EXERCISE OBJECTIVE -
Copy exactly the lines of the records below, and only those lines, beginning with the line that contains "screw and the" and ending with the line that contains "the phases differ".
○ ○ ○ ○ ○ ○ ○
import Summits.NavierStokesRegularity.FluidComputer.ChiralScrewGroupAction
import Summits.NavierStokesRegularity.FluidComputer.KidaPelzSelectionRules

/-!
# The enantiomorph `P4₁2₁2(y)`: the mirror image of a `P4₃2₁2(y)`-invariant field — `E`, `Z` equal, `H ↦ −H`, and the
# swapped sign pattern on the screw axis

HONEST FRAMING (cell `pub-fluidc`, verbatim): *low prior, high value-of-information experiment on Tao's machine
paradigm; NOT a claim that NS blows up.* Finite Galerkin bookkeeping; nothing concerns the Navier–Stokes PDE.

Paper §G.6, control (b): "the ENANTIOMORPH — `P4₁2₁2` with the mirrored generator is the exact mirror image (`u_B(x) =
M u_A(Mx)`, `E` and `Z` equal, `H → −H`; `m_y · P4₃2₁2(y) · m_y = P4₁2₁2(y)`): any scorer number that differs between the
two is a bug, not physics." With `m_y = reflY` (`(x, y, z) ↦ (x, −y, z)`, Literature `LatticeSymmetry`) this file types:

* (`reflY_act_coeff_eq` is REUSED from `KidaPelzSelectionRules` — the landed, importable declaration; gate dedup.landed p221308)
* `realAct`, **`act_translate`**: a point operation moves a translation, `g·(τ_a Y) = τ_{g a}(g·Y)` (so `g ∘ (h, b) = (gh,
  g b)` on space-group elements) — the Fourier-side composition law behind `(P₁,t₁)(P₂,t₂) = (P₁P₂, t₁ + P₁t₂)`.
* `transA' = (π, π/2, π)`, **`screw41 = isoA.sg transA'`** — the `4₁` screw `A' = (P_A, 2π(½, ¼, ½))` of No. 92 (same
  rotation, advance `+¼ L`); its persistence along Galerkin solutions (`screw41_persists_box`).
* **`reflY_screw43`: `m_y · (A·X) = A' · (m_y · X)`** and `reflY_dyad101`: `m_y · (B·X) = B · (m_y · X)` — the Fourier-space
  form of `m_y A m_y = A'`, `m_y B m_y = B` (`ChiralScrewGroup.enantiomorph_pair`); hence **the mirror image of a field fixed
  by `screw43` and `dyad101` is fixed by `screw41` and `dyad101`** (`mirror_invariant`), i.e. by all of `P4₁2₁2(y)`.
* **`E_S`, `Z_S` EQUAL, `H_S` OPPOSITE** for the mirror pair on a `reflY`-symmetric mode set (`modalHelicity_reflY_act`,
  `truncHelicity_reflY_act`, `mirror_EZH`) — the typed content of `screw.enantiomorph`'s `0.024423 ↔ −0.024423`.
* The `4₁` SELECTION RULES on the screw axis follow from the `4₃` ones through the mirror, with the signs SWAPPED:
  `û(0, 2m, 0) = 0` (`m ≠ 0`) again, but `H(0,4m+1,0) = −2(4m+1)E` and `H(0,4m+3,0) = +2(4m+3)E` (`axis_even'`,
  `axis_helicity_one_mod_four'`, `axis_helicity_three_mod_four'`).

0 sorry, 0 named facts (D-0026). [folklore]
-/

noncomputable section

namespace Summit.NavierStokesRegularity.FluidComputer.ChiralScrewGroupEnantiomorph

open Literature.Analysis.FluidPDE.FluidComputer
open Literature.Analysis.FluidPDE.FluidComputer.ShellTransfer
open ChiralScrewGroupAction
open Complex ComplexConjugate

/-! ## A point operation moves a translation -/

/-- The point operation on real vectors, `(g a)ᵢ = Σⱼ Mᵢⱼ aⱼ`. [folklore] -/
def realAct (g : LatticeIsometry) (a : Fin 3 → ℝ) : Fin 3 → ℝ := fun i => ∑ j, (g.M i j : ℝ) * a j

/-- `(Mᵀk)·a = k·(M a)`. [folklore] -/
theorem rdot_invK (g : LatticeIsometry) (k : Fin 3 → ℤ) (a : Fin 3 → ℝ) : rdot (g.invK k) a = rdot k (realAct g a) := by
  unfold rdot realAct LatticeIsometry.invK
  simp only [Int.cast_sum, Int.cast_mul, Finset.sum_mul, Finset.mul_sum]
  rw [Finset.sum_comm]
  exact Finset.sum_congr rfl fun i _ => Finset.sum_congr rfl fun j _ => by ring

/-- `e^{−i(Mᵀk)·a} = e^{−ik·(Ma)}`. [folklore] -/
theorem phase_invK (g : LatticeIsometry) (k : Fin 3 → ℤ) (a : Fin 3 → ℝ) : phase a (g.invK k) = phase (realAct g a) k := by
  unfold phase
  rw [rdot_invK]

/-- **`g · (τ_a Y) = τ_{g a} (g · Y)`**: conjugating a translation by a point operation rotates the translation vector.
[folklore] -/
theorem act_translate (g : LatticeIsometry) (a : Fin 3 → ℝ) (Y : FourierVelocity) :
    g.act (translate a Y) = translate (realAct g a) (g.act Y) := by
  refine TaylorGreenHat.fourierVelocity_ext ?_
  funext k i
  rw [LatticeIsometry.act_coeff, translate_coeff, LatticeIsometry.act_coeff, Finset.mul_sum]
  refine Finset.sum_congr rfl fun j _ => ?_
  rw [translate_coeff, phase_invK]
  ring

/-! ## The `4₁` screw and the mirror `m_y` -/

/-- The screw translation `a' = 2π (½, ¼, ½) = (π, π/2, π)` of the `4₁` element `A'`. [folklore] -/
def transA' : Fin 3 → ℝ := ![Real.pi, Real.pi / 2, Real.pi]

/-- **The `4₁` screw `A'` acting on Fourier velocity fields** (rotation `P_A`, advance `+¼ L`). [folklore] -/
def screw41 (X : FourierVelocity) : FourierVelocity := isoA.sg transA' X

/-- Persistence of the `4₁` symmetry on the engines' cubic mask, no side condition. [folklore] -/
theorem screw41_persists_box {K : ℕ} {U : ℝ → FourierVelocity} {ν : ℝ} {c : ℝ → (Fin 3 → ℤ) → ℂ}
    (hU : IsGalerkinSolution U (Dealiasing.box K) ν c fun _ _ _ => 0) (hs : IsSupportedOn U (Dealiasing.box K))
    {t₀ : ℝ} (h0 : screw41 (U t₀) = U t₀) (t : ℝ) : screw41 (U t) = U t :=
  isoA.sg_eq_self hU hs (fun _ hp => isoA.invK_mem_box hp) (fun _ hp => isoA.actK_mem_box hp) transA' h0 t

/-- `m_y a = (π, −3π/2, π)`. [folklore] -/
theorem realAct_reflY_transA : realAct reflY transA = ![Real.pi, -(3 * Real.pi / 2), Real.pi] := by
  funext i
  unfold realAct reflY transA
  fin_cases i <;> simp [Fin.sum_univ_three]

/-- `τ_{(π, −3π/2, π)} = τ_{(π, π/2, π)}`: the phases differ by `e^{2πik₁} = 1`. [folklore] -/
theorem phase_reflY_transA (k : Fin 3 → ℤ) : phase ![Real.pi, -(3 * Real.pi / 2), Real.pi] k = phase transA' k := by
  unfold phase rdot transA'
  simp only [Fin.sum_univ_three, Matrix.cons_val_zero, Matrix.cons_val_one, Matrix.head_cons, Matrix.cons_val_two,
    Matrix.tail_cons]
  have e : (((-((k 0 : ℝ) * Real.pi + (k 1 : ℝ) * -(3 * Real.pi / 2) + (k 2 : ℝ) * Real.pi) : ℝ)) : ℂ) * I =
      ((-((k 0 : ℝ) * Real.pi + (k 1 : ℝ) * (Real.pi / 2) + (k 2 : ℝ) * Real.pi) : ℝ) : ℂ) * I +
        ((k 1 : ℤ) : ℂ) * (2 * Real.pi * I) := by
    push_cast; ring
  rw [e, Complex.exp_add, Complex.exp_int_mul_two_pi_mul_I, mul_one]

/-- `P_Aᵀ` and `m_y` commute on wavevectors. [folklore] -/
theorem invK_comm_A (k : Fin 3 → ℤ) : isoA.invK (reflY.invK k) = reflY.invK (isoA.invK k) := by
  rw [reflY_invK, reflY_invK, isoA_invK, isoA_invK]
  funext i; fin_cases i <;> simp

/-- `P_Bᵀ` and `m_y` commute on wavevectors. [folklore] -/
theorem invK_comm_B (k : Fin 3 → ℤ) : isoB.invK (reflY.invK k) = reflY.invK (isoB.invK k) := by
  rw [reflY_invK, reflY_invK, isoB_invK, isoB_invK]
  funext i; fin_cases i <;> simp

/-- `m_y P_A = P_A m_y` on fields. [folklore] -/
theorem reflY_act_isoA_act (Y : FourierVelocity) : reflY.act (isoA.act Y) = isoA.act (reflY.act Y) := by
  refine TaylorGreenHat.fourierVelocity_ext ?_
  funext k i
  simp only [LatticeIsometry.act_coeff]
  rw [invK_comm_A]
  unfold reflY isoA
  fin_cases i <;> simp [Fin.sum_univ_three]

/-- `m_y P_B = P_B m_y` on fields: **`m_y · (B·X) = B · (m_y · X)`**. [folklore] -/
theorem reflY_dyad101 (Y : FourierVelocity) : reflY.act (dyad101 Y) = dyad101 (reflY.act Y) := by
  refine TaylorGreenHat.fourierVelocity_ext ?_
  funext k i
  show (reflY.act (isoB.act Y)).coeff k i = (isoB.act (reflY.act Y)).coeff k i
  simp only [LatticeIsometry.act_coeff]
  rw [invK_comm_B]
  unfold reflY isoB
  fin_cases i <;> simp [Fin.sum_univ_three]

/-- **`m_y · (A·X) = A' · (m_y · X)`** — the Fourier-space form of `m_y A m_y = A'`: the mirror turns the `4₃` screw into the
`4₁` screw. [folklore] -/
theorem reflY_screw43 (X : FourierVelocity) : reflY.act (screw43 X) = screw41 (reflY.act X) := by
  show reflY.act (translate transA (isoA.act X)) = translate transA' (isoA.act (reflY.act X))
  rw [act_translate, realAct_reflY_transA, reflY_act_isoA_act]
  refine TaylorGreenHat.fourierVelocity_ext ?_
  funext k i
  rw [translate_coeff, translate_coeff, phase_reflY_transA]

/-- `m_y` is an involution on fields. [folklore] -/
theorem reflY_act_reflY_act (X : FourierVelocity) : reflY.act (reflY.act X) = X := by
  refine TaylorGreenHat.fourierVelocity_ext ?_
  funext k i
  simp only [LatticeIsometry.act_coeff]
  have hk : reflY.invK (reflY.invK k) = k := by
    rw [reflY_invK, reflY_invK]; funext j; fin_cases j <;> simp
  rw [hk]
  unfold reflY
  fin_cases i <;> simp [Fin.sum_univ_three]

/-- … so also `m_y · (A'·Y) = A · (m_y · Y)`. [folklore] -/
theorem reflY_screw41 (Y : FourierVelocity) : reflY.act (screw41 Y) = screw43 (reflY.act Y) := by
  have h := reflY_screw43 (reflY.act Y)
  rw [reflY_act_reflY_act] at h
  rw [← h, reflY_act_reflY_act]

/-- **THE MIRROR IMAGE OF A `P4₃2₁2(y)`-INVARIANT FIELD IS `P4₁2₁2(y)`-INVARIANT**: fixed by `screw43` and `dyad101` ⇒ the
`reflY`-image is fixed by `screw41` and `dyad101` (the generators of No. 92), and conversely. [folklore] -/
theorem mirror_invariant {X : FourierVelocity} (hA : screw43 X = X) (hB : dyad101 X = X) :
    screw41 (reflY.act X) = reflY.act X ∧ dyad101 (reflY.act X) = reflY.act X := by
  constructor
  · rw [← reflY_screw43, hA]
  · rw [← reflY_dyad101, hB]

/-! ## `E`, `Z` equal, `H ↦ −H` -/

/-- **Helicity is odd under the mirror `y ↦ −y`**: `H[reflY·û](k) = −H[û](Mᵀk)`. [folklore] -/
theorem modalHelicity_reflY_act (A : FourierVelocity) (k : Fin 3 → ℤ) :
    modalHelicity (reflY.act A) k = -modalHelicity A (reflY.invK k) := by
  unfold modalHelicity
  rw [← Complex.neg_re]
  congr 1
  have hb : ∀ j, (reflY.act A).coeff k j =
      (![A.coeff (reflY.invK k) 0, -(A.coeff (reflY.invK k) 1), A.coeff (reflY.invK k) 2] : Fin 3 → ℂ) j :=
    fun j => congrFun (KidaPelzSelectionRules.reflY_act_coeff_eq A k) j
  have hk : ∀ i, reflY.invK k i = (![k 0, -k 1, k 2] : Fin 3 → ℤ) i := fun i => congrFun (reflY_invK k) i
  simp only [Fin.sum_univ_three, curl_coeff, kcross_zero, kcross_one, kcross_two, hb, hk, map_mul, Complex.conj_I,
    map_sub, map_intCast, map_neg, Matrix.cons_val_zero, Matrix.cons_val_one, Matrix.head_cons, Matrix.cons_val_two,
    Matrix.tail_cons, Int.cast_neg]
  ring

/-- Hence `H_S[reflY·û] = −H_S[û]` on a `reflY`-symmetric mode set. [folklore] -/
theorem truncHelicity_reflY_act (A : FourierVelocity) {S : Finset (Fin 3 → ℤ)}
    (hS : ∀ p ∈ S, reflY.invK p ∈ S) : truncHelicity (reflY.act A) S = -truncHelicity A S := by
  unfold truncHelicity
  rw [Finset.sum_congr rfl fun k _ => modalHelicity_reflY_act A k, Finset.sum_neg_distrib,
    reflY.sum_comp_invK hS (fun q => modalHelicity A q)]

/-- **`E_S`, `Z_S` EQUAL and `H_S ↦ −H_S` for the mirror pair** on a `reflY`-symmetric mode set (the typed content of
`screw.enantiomorph`'s `E, Z` equal, `H: 0.024423 ↔ −0.024423`); `E`, `Z` by the Literature's `truncEnergy_act` /
`truncEnstrophy_act`. [folklore] -/
theorem mirror_EZH (X : FourierVelocity) {S : Finset (Fin 3 → ℤ)} (hS : ∀ p ∈ S, reflY.invK p ∈ S) :
    truncEnergy (reflY.act X) S = truncEnergy X S ∧ truncEnstrophy (reflY.act X) S = truncEnstrophy X S ∧
      truncHelicity (reflY.act X) S = -truncHelicity X S :=
  ⟨reflY.truncEnergy_act X hS, reflY.truncEnstrophy_act X hS, truncHelicity_reflY_act X hS⟩

/-! ## The `4₁` selection rules on the screw axis: same emptiness, swapped signs -/

/-- `E(−k) = E(k)` (reality). [folklore] -/
theorem modalEnergy_neg (A : FourierVelocity) (k : Fin 3 → ℤ) : modalEnergy A (-k) = modalEnergy A k := by
  unfold modalEnergy
  congr 1
  exact Finset.sum_congr rfl fun j _ => by rw [A.reality, Complex.normSq_conj]

/-- The mirror maps the axis mode `(0, k₁, 0)` to `(0, −k₁, 0) = −(0, k₁, 0)`. [folklore] -/
theorem reflY_invK_axis (k₁ : ℤ) : reflY.invK ![0, k₁, 0] = -![0, k₁, 0] := by
  rw [reflY_invK]
  funext i; fin_cases i <;> simp

/-- **`4₁`: even axis modes are empty too** — `screw41 Y = Y ⇒ û(0, 2m, 0) = 0`, `m ≠ 0`. [folklore] -/
theorem axis_even' {Y : FourierVelocity} (h : screw41 Y = Y) (m : ℤ) (hm : m ≠ 0) : Y.coeff ![0, 2 * m, 0] = 0 := by
  have hX : screw43 (reflY.act Y) = reflY.act Y := by rw [← reflY_screw41, h]
  have hz := axis_even hX (-m) (neg_ne_zero.mpr hm)
  have e := KidaPelzSelectionRules.reflY_act_coeff_eq Y ![0, 2 * -m, 0]
  rw [hz, reflY_invK_axis] at e
  have hk : (-![0, 2 * -m, 0] : Fin 3 → ℤ) = ![0, 2 * m, 0] := by funext i; fin_cases i <;> simp
  rw [hk] at e
  have e0 := congrFun e 0
  have e1 := congrFun e 1
  have e2 := congrFun e 2
  simp only [Pi.zero_apply, Matrix.cons_val_zero, Matrix.cons_val_one, Matrix.head_cons, Matrix.cons_val_two,
    Matrix.tail_cons] at e0 e1 e2
  funext i
  fin_cases i
  · exact e0.symm
  · exact (neg_eq_zero.mp e1.symm)
  · exact e2.symm

/-- `H[Y](0, k₁, 0) = −H[m_y·Y](0, k₁, 0)` and `E[Y](0, k₁, 0) = E[m_y·Y](0, k₁, 0)`. [folklore] -/
theorem axis_mirror (Y : FourierVelocity) (k₁ : ℤ) :
    modalHelicity Y ![0, k₁, 0] = -modalHelicity (reflY.act Y) ![0, k₁, 0] ∧
      modalEnergy Y ![0, k₁, 0] = modalEnergy (reflY.act Y) ![0, k₁, 0] := by
  rw [modalHelicity_reflY_act, reflY.modalEnergy_act, reflY_invK_axis, modalHelicity_neg, modalEnergy_neg]
  exact ⟨(neg_neg _).symm, rfl⟩

/-- **`4₁`, `k₁ ≡ 1 (mod 4)`: `H(0,k₁,0) = −2k₁E`** (the `4₃` sign, swapped). [folklore] -/
theorem axis_helicity_one_mod_four' {Y : FourierVelocity} (h : screw41 Y = Y) (m : ℤ) :
    modalHelicity Y ![0, 4 * m + 1, 0] = -(2 * ((4 * m + 1 : ℤ) : ℝ)) * modalEnergy Y ![0, 4 * m + 1, 0] := by
  have hX : screw43 (reflY.act Y) = reflY.act Y := by rw [← reflY_screw41, h]
  obtain ⟨hH, hE⟩ := axis_mirror Y (4 * m + 1)
  rw [hH, hE, axis_helicity_one_mod_four hX m]
  ring

/-- **`4₁`, `k₁ ≡ 3 (mod 4)`: `H(0,k₁,0) = +2k₁E`.** [folklore] -/
theorem axis_helicity_three_mod_four' {Y : FourierVelocity} (h : screw41 Y = Y) (m : ℤ) :
    modalHelicity Y ![0, 4 * m + 3, 0] = 2 * ((4 * m + 3 : ℤ) : ℝ) * modalEnergy Y ![0, 4 * m + 3, 0] := by
  have hX : screw43 (reflY.act Y) = reflY.act Y := by rw [← reflY_screw41, h]
  obtain ⟨hH, hE⟩ := axis_mirror Y (4 * m + 3)
  rw [hH, hE, axis_helicity_three_mod_four hX m]
  ring

end Summit.NavierStokesRegularity.FluidComputer.ChiralScrewGroupEnantiomorph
○ ○ ○ ○ ○ ○ ○
EXERCISE RESPONSE -
/-! ## The `4₁` screw and the mirror `m_y` -/

/-- The screw translation `a' = 2π (½, ¼, ½) = (π, π/2, π)` of the `4₁` element `A'`. [folklore] -/
def transA' : Fin 3 → ℝ := ![Real.pi, Real.pi / 2, Real.pi]

/-- **The `4₁` screw `A'` acting on Fourier velocity fields** (rotation `P_A`, advance `+¼ L`). [folklore] -/
def screw41 (X : FourierVelocity) : FourierVelocity := isoA.sg transA' X

/-- Persistence of the `4₁` symmetry on the engines' cubic mask, no side condition. [folklore] -/
theorem screw41_persists_box {K : ℕ} {U : ℝ → FourierVelocity} {ν : ℝ} {c : ℝ → (Fin 3 → ℤ) → ℂ}
    (hU : IsGalerkinSolution U (Dealiasing.box K) ν c fun _ _ _ => 0) (hs : IsSupportedOn U (Dealiasing.box K))
    {t₀ : ℝ} (h0 : screw41 (U t₀) = U t₀) (t : ℝ) : screw41 (U t) = U t :=
  isoA.sg_eq_self hU hs (fun _ hp => isoA.invK_mem_box hp) (fun _ hp => isoA.actK_mem_box hp) transA' h0 t

/-- `m_y a = (π, −3π/2, π)`. [folklore] -/
theorem realAct_reflY_transA : realAct reflY transA = ![Real.pi, -(3 * Real.pi / 2), Real.pi] := by
  funext i
  unfold realAct reflY transA
  fin_cases i <;> simp [Fin.sum_univ_three]

/-- `τ_{(π, −3π/2, π)} = τ_{(π, π/2, π)}`: the phases differ by `e^{2πik₁} = 1`. [folklore] -/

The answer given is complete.